» **Material to process**:
* * * *
import Literature.AlgebraicGeometry.Resolution.WeightedBlowupNoIncrease

/-!
# The monomialwise stall criterion at a coordinate point (pub-rosobs observatory, Proposition S′)

Companion of `WeightedBlowupNoIncrease`.  The observatory's census of the transplanted weighted
(cobordant) step found that the pair `(q, ord₀ F_clean)` STALLS at thousands of equimultiple points, and
that on its input families every stall outside two "cancellation" classes happens at a COORDINATE point
`e_j = (s = 0, u'_j = 1, u'_i = 0 (i ≠ j))` of the exceptional divisor by the following monomialwise
mechanism (PATTERNS C23, derived here, elementary; this file PROVES it):

Write the cobordant transform as `F' = Σ_β c_β s^{n_β} u'^β` (`n_β = Σ wᵢβᵢ − ℓ`).  At `e_j` the Taylor
expansion is `Σ_β Σ_k C(β_j, k) c_β s^{n_β} u'_j^k ∏_{i≠j} u'_i^{βᵢ}`; the exponent of the `(β, k)` term is
`taylorExponent w ℓ j β k`.  **If every such exponent of degree `< ord₀ F` whose binomial coefficient is
non-zero in `K` is a `q`-th power exponent** (hypothesis `hS`), then after cleaning nothing of degree
`< ord₀ F` survives, while the initial monomials of `F` survive (`WeightedBlowupNoIncrease`): the second
entry stalls (`secondEntryStalls_of_monomialwise`), and the point is equimultiple as soon as `q ≤ ord₀ F`
(`isEquimultiplePoint_of_monomialwise`).  The p-pinch shape `u_j·H(u)^q + (harmless tails)` of the
observatory's PATTERNS C14 is the basic instance.  Scope as in `WeightedBlowupNoIncrease` (coordinate
centres, the coordinate points `e_j` over the origin).  Published ingredients: the cobordant presentation
[AbramovichQuekSchober2025, Def. 4.5], admissibility [AbramovichTemkinWlodarczyk2024, §5.1], cleaning
[Hauser2010, §G]. [folklore]
-/

open MvPolynomial Finset

open scoped BigOperators

namespace Literature.AlgebraicGeometry.Resolution

open Literature.AlgebraicGeometry.Resolution.Hauser2010

noncomputable section

namespace WeightedBlowup

variable {σ : Type*} {K : Type*} [CommRing K] [Fintype σ] [DecidableEq σ]

/-- The exponent of the `(β, k)` term of the Taylor expansion of the cobordant transform at the
coordinate point `e_j`: the cobordant exponent of `u^β` with its `u'_j`-entry replaced by `k`.
(derived here) [folklore] -/
def taylorExponent (w : σ → ℕ) (ℓ : ℕ) (j : σ) (β : σ →₀ ℕ) (k : ℕ) : Option σ →₀ ℕ :=
  (cobordantExponent w ℓ β).update (some j) k

omit [Fintype σ] [DecidableEq σ] in
/-- `taylorExponent` at `u'_j`. [folklore] -/
theorem taylorExponent_some_self (w : σ → ℕ) (ℓ : ℕ) (j : σ) (β : σ →₀ ℕ) (k : ℕ) :
    taylorExponent w ℓ j β k (some j) = k := by
  classical
  simp [taylorExponent, Finsupp.coe_update]

omit [Fintype σ] [DecidableEq σ] in
/-- `taylorExponent` away from `u'_j`. [folklore] -/
theorem taylorExponent_of_ne (w : σ → ℕ) (ℓ : ℕ) (j : σ) (β : σ →₀ ℕ) (k : ℕ) {o : Option σ}
    (ho : o ≠ some j) : taylorExponent w ℓ j β k o = cobordantExponent w ℓ β o := by
  classical
  simp [taylorExponent, Finsupp.coe_update, ho]

/-- **Vanishing below the order.** Under the monomialwise hypothesis `hS` at the coordinate point `e_j`
(`b = 0` away from `u'_j`; the value `b (some j)` is irrelevant), every monomial `u'^D` of `F'(s, u' + e_j)` of degree `< n` that is
not a `q`-th power has coefficient `0`. (derived here) [folklore] -/
theorem coeff_pointPolynomial_eq_zero_of_monomialwise (q : ℕ) (w : σ → ℕ) (ℓ : ℕ) (b : Option σ → K)
    (F : MvPolynomial σ K) (n : ℕ) (j : σ)
    (hb : ∀ o, o ≠ some j → b o = 0)
    (hS : ∀ β ∈ F.support, ∀ k ≤ β j, (taylorExponent w ℓ j β k).degree < n →
        (((β j).choose k : ℕ) : K) ≠ 0 → IsPthPowerExponent q (taylorExponent w ℓ j β k))
    (D : Option σ →₀ ℕ) (hDn : D.degree < n) (hDq : ¬ IsPthPowerExponent q D) :
    coeff D (pointPolynomial w ℓ b F) = 0 := by
  classical
  unfold pointPolynomial cobordantTransform
  unfold PointBlowup.translate
  rw [map_sum, coeff_sum]
  change ∑ x ∈ F.support, coeff D
      (PointBlowup.translate b (monomial (cobordantExponent w ℓ x) (coeff x F))) = 0
  refine Finset.sum_eq_zero fun β hβ => ?_
  set E := cobordantExponent w ℓ β with hE
  by_cases h1 : ∃ o, E o < D o
  · obtain ⟨o, ho⟩ := h1
    exact coeff_translate_monomial_eq_zero_of_lt b E D _ ho
  by_cases h2 : ∃ o, o ≠ some j ∧ D o < E o
  · obtain ⟨o, hoj, ho⟩ := h2
    exact coeff_translate_monomial_eq_zero_of_apply_eq_zero b E D _ (hb o hoj) ho
  push Not at h1 h2
  -- D agrees with E away from u'_j, and k := D (some j) ≤ β j
  set k := D (some j) with hk
  have hkle : k ≤ β j := by
    have := h1 (some j)
    rwa [hE, cobordantExponent_some] at this
  have hDT : D = taylorExponent w ℓ j β k := by
    ext o
    by_cases ho : o = some j
    · rw [ho, taylorExponent_some_self]
    · rw [taylorExponent_of_ne w ℓ j β k ho]
      exact le_antisymm (h1 o) (h2 o ho)
  -- so the binomial coefficient vanishes in K (else D would be a q-th power exponent)
  have hchoose : (((β j).choose k : ℕ) : K) = 0 := by
    by_contra hne
    exact hDq (hDT ▸ hS β hβ k hkle (hDT ▸ hDn) hne)
  rw [coeff_translate_monomial]
  have hfac : (((E (some j)).choose (D (some j)) : K) * b (some j) ^ (E (some j) - D (some j))) = 0 := by
    rw [hE, cobordantExponent_some, ← hk, hchoose, zero_mul]
  rw [Finset.prod_eq_zero (Finset.mem_univ (some j)) hfac, mul_zero]

omit [Fintype σ] [DecidableEq σ] in
/-- A non-zero `q`-th power exponent has degree `≥ q`. [folklore] -/
theorem le_degree_of_isPthPowerExponent (q : ℕ) (D : Option σ →₀ ℕ) (hD : IsPthPowerExponent q D)
    (hD0 : D ≠ 0) : q ≤ D.degree := by
  classical
  obtain ⟨o, ho⟩ : ∃ o, D o ≠ 0 := by
    by_contra h
    push Not at h
    exact hD0 (Finsupp.ext h)
  have hq : q ∣ D o := hD o (Finsupp.mem_support_iff.mpr ho)
  have hqo : q ≤ D o := Nat.le_of_dvd (Nat.pos_of_ne_zero ho) hq
  exact hqo.trans (Finsupp.le_degree o D)

/-- **Proposition S′ (monomialwise stall criterion at a coordinate point).** For `F` cleaned of order `n`,
a cocharacter `γ` admissible for `F` with `γᵢ·n ≤ 1`, weights `wᵢ = ℓγᵢ` (`ℓ > 0`), a centre variable `j`
(`γ_j ≠ 0`) and a point `b` with `b = 0` away from `u'_j` (the coordinate point `e_j` has `b (some j) = 1`; the value is irrelevant): if every Taylor term at
`e_j` of degree `< n` with binomial coefficient non-zero in `K` has a `q`-th power exponent (`hS`), then
the second entry STALLS: `ord₀ clean_q(F'(s, u' + e_j) − F'(0, e_j)) = ord₀ F`.
(derived here: the observatory's PATTERNS C23, now proved) [folklore] -/
theorem secondEntryStalls_of_monomialwise (q : ℕ) (γ : σ → ℚ) (w : σ → ℕ) (ℓ : ℕ)
    (b : Option σ → K) (F : MvPolynomial σ K) (n : ℕ) (j : σ)
    (hF : deletePthPowers q F = F) (hn : ordZero F = n)
    (hadm : IsAdmissibleFor γ F) (hγn : ∀ i, γ i * n ≤ 1)
    (hw : ∀ i, (w i : ℚ) = ℓ * γ i) (hℓ : 0 < ℓ)
    (hj : γ j ≠ 0) (hb : ∀ o, o ≠ some j → b o = 0)
    (hS : ∀ β ∈ F.support, ∀ k ≤ β j, (taylorExponent w ℓ j β k).degree < n →
        (((β j).choose k : ℕ) : K) ≠ 0 → IsPthPowerExponent q (taylorExponent w ℓ j β k)) :
    SecondEntryStalls q w ℓ b F := by
  classical
  have hb0 : b none = 0 := hb none (by simp)
  have hbS : ∀ i, γ i = 0 → b (some i) = 0 := fun i hi =>
    hb (some i) (fun h => hj (by rw [Option.some_injective σ h] at hi; exact hi))
  unfold SecondEntryStalls
  rw [hF, hn]
  obtain ⟨⟨α, hα, hαn⟩, -⟩ := (ordZero_eq_nat_iff F n).mp hn
  have hαsupp : α ∈ F.support := by simpa [MvPolynomial.mem_support_iff] using hα
  -- (a) the initial monomial α survives (as in `not_secondEntryIncreases`)
  have hnotp : ¬ IsPthPowerExponent q α := by
    intro hp
    apply hα
    rw [← hF, coeff_deletePthPowers, if_pos hp]
  have hnotpD : ¬ IsPthPowerExponent q (α.mapDomain some) := by
    intro hp
    apply hnotp
    rw [isPthPowerExponent_iff] at hp ⊢
    intro i
    simpa [mapDomain_some_some] using hp (some i)
  have hαne : α ≠ 0 := by
    rintro rfl
    have := hadm 0 hαsupp
    norm_num [monomialValuation] at this
  have hDne : α.mapDomain some ≠ 0 := by
    intro h
    apply hαne
    ext i
    have := congrArg (fun f => f (some i)) h
    simpa [mapDomain_some_some] using this
  have hkey := coeff_pointPolynomial_mapDomain_some γ w ℓ b F α n hadm hγn hw hℓ hb0 hbS hα hαn
  have hcoeff : coeff (α.mapDomain some) (newResidual q w ℓ b F) = coeff α F := by
    unfold newResidual residual
    rw [coeff_deletePthPowers, if_neg hnotpD, coeff_sub, coeff_C, if_neg (Ne.symm hDne), sub_zero, hkey]
  -- (b) nothing of degree < n survives the cleaning
  refine (ordZero_eq_nat_iff _ n).mpr ⟨⟨α.mapDomain some, by rw [hcoeff]; exact hα,
    by rw [degree_mapDomain_some, hαn]⟩, fun D hD => ?_⟩
  unfold newResidual residual
  rw [coeff_deletePthPowers]
  by_cases hDq : IsPthPowerExponent q D
  · rw [if_pos hDq]
  rw [if_neg hDq, coeff_sub, coeff_C]
  have hD0 : D ≠ 0 := by
    rintro rfl
    exact hDq (fun i hi => by simp at hi)
  rw [if_neg (Ne.symm hD0), sub_zero]
  exact coeff_pointPolynomial_eq_zero_of_monomialwise q w ℓ b F n j hb hS D (by exact_mod_cast hD) hDq

/-- Under the same hypotheses and `q ≤ ord₀ F`, the coordinate point `e_j` IS an equimultiple point
(every monomial of the residual of degree `< q` would be a non-constant `q`-th power). (derived here) [folklore] -/
theorem isEquimultiplePoint_of_monomialwise (q : ℕ) (w : σ → ℕ) (ℓ : ℕ)
    (b : Option σ → K) (F : MvPolynomial σ K) (n : ℕ) (j : σ)
    (hqn : q ≤ n) (hb : ∀ o, o ≠ some j → b o = 0)
    (hS : ∀ β ∈ F.support, ∀ k ≤ β j, (taylorExponent w ℓ j β k).degree < n →
        (((β j).choose k : ℕ) : K) ≠ 0 → IsPthPowerExponent q (taylorExponent w ℓ j β k)) :
    IsEquimultiplePoint q w ℓ b F := by
  classical
  unfold IsEquimultiplePoint
  -- `q ≤ ord₀ residual`: every coefficient of degree < q vanishes
  unfold ordZero
  refine MvPowerSeries.le_order fun D hD => ?_
  rw [MvPolynomial.coeff_coe]
  have hDq' : D.degree < q := by exact_mod_cast hD
  unfold residual
  rw [coeff_sub, coeff_C]
  by_cases hD0 : D = 0
  · subst hD0
    rw [if_pos rfl, ← MvPolynomial.constantCoeff_eq, sub_self]
  rw [if_neg (Ne.symm hD0), sub_zero]
  by_cases hDq : IsPthPowerExponent q D
  · exact absurd (le_degree_of_isPthPowerExponent q D hDq hD0) (not_le.mpr hDq')
  · exact coeff_pointPolynomial_eq_zero_of_monomialwise q w ℓ b F n j hb hS D
      (lt_of_lt_of_le hDq' hqn) hDq

end WeightedBlowup

end

end Literature.AlgebraicGeometry.Resolution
* * * *
» **Your objective**: Emit, unaltered, the lines from the top of the listing down through the line that holds "K] [Fintype σ] [DecidableEq σ]"; emit nothing else.

» **Response below**:
import Literature.AlgebraicGeometry.Resolution.WeightedBlowupNoIncrease

/-!
# The monomialwise stall criterion at a coordinate point (pub-rosobs observatory, Proposition S′)

Companion of `WeightedBlowupNoIncrease`.  The observatory's census of the transplanted weighted
(cobordant) step found that the pair `(q, ord₀ F_clean)` STALLS at thousands of equimultiple points, and
that on its input families every stall outside two "cancellation" classes happens at a COORDINATE point
`e_j = (s = 0, u'_j = 1, u'_i = 0 (i ≠ j))` of the exceptional divisor by the following monomialwise
mechanism (PATTERNS C23, derived here, elementary; this file PROVES it):

Write the cobordant transform as `F' = Σ_β c_β s^{n_β} u'^β` (`n_β = Σ wᵢβᵢ − ℓ`).  At `e_j` the Taylor
expansion is `Σ_β Σ_k C(β_j, k) c_β s^{n_β} u'_j^k ∏_{i≠j} u'_i^{βᵢ}`; the exponent of the `(β, k)` term is
`taylorExponent w ℓ j β k`.  **If every such exponent of degree `< ord₀ F` whose binomial coefficient is
non-zero in `K` is a `q`-th power exponent** (hypothesis `hS`), then after cleaning nothing of degree
`< ord₀ F` survives, while the initial monomials of `F` survive (`WeightedBlowupNoIncrease`): the second
entry stalls (`secondEntryStalls_of_monomialwise`), and the point is equimultiple as soon as `q ≤ ord₀ F`
(`isEquimultiplePoint_of_monomialwise`).  The p-pinch shape `u_j·H(u)^q + (harmless tails)` of the
observatory's PATTERNS C14 is the basic instance.  Scope as in `WeightedBlowupNoIncrease` (coordinate
centres, the coordinate points `e_j` over the origin).  Published ingredients: the cobordant presentation
[AbramovichQuekSchober2025, Def. 4.5], admissibility [AbramovichTemkinWlodarczyk2024, §5.1], cleaning
[Hauser2010, §G]. [folklore]
-/

open MvPolynomial Finset

open scoped BigOperators

namespace Literature.AlgebraicGeometry.Resolution

open Literature.AlgebraicGeometry.Resolution.Hauser2010

noncomputable section

namespace WeightedBlowup

variable {σ : Type*} {K : Type*} [CommRing K] [Fintype σ] [DecidableEq σ]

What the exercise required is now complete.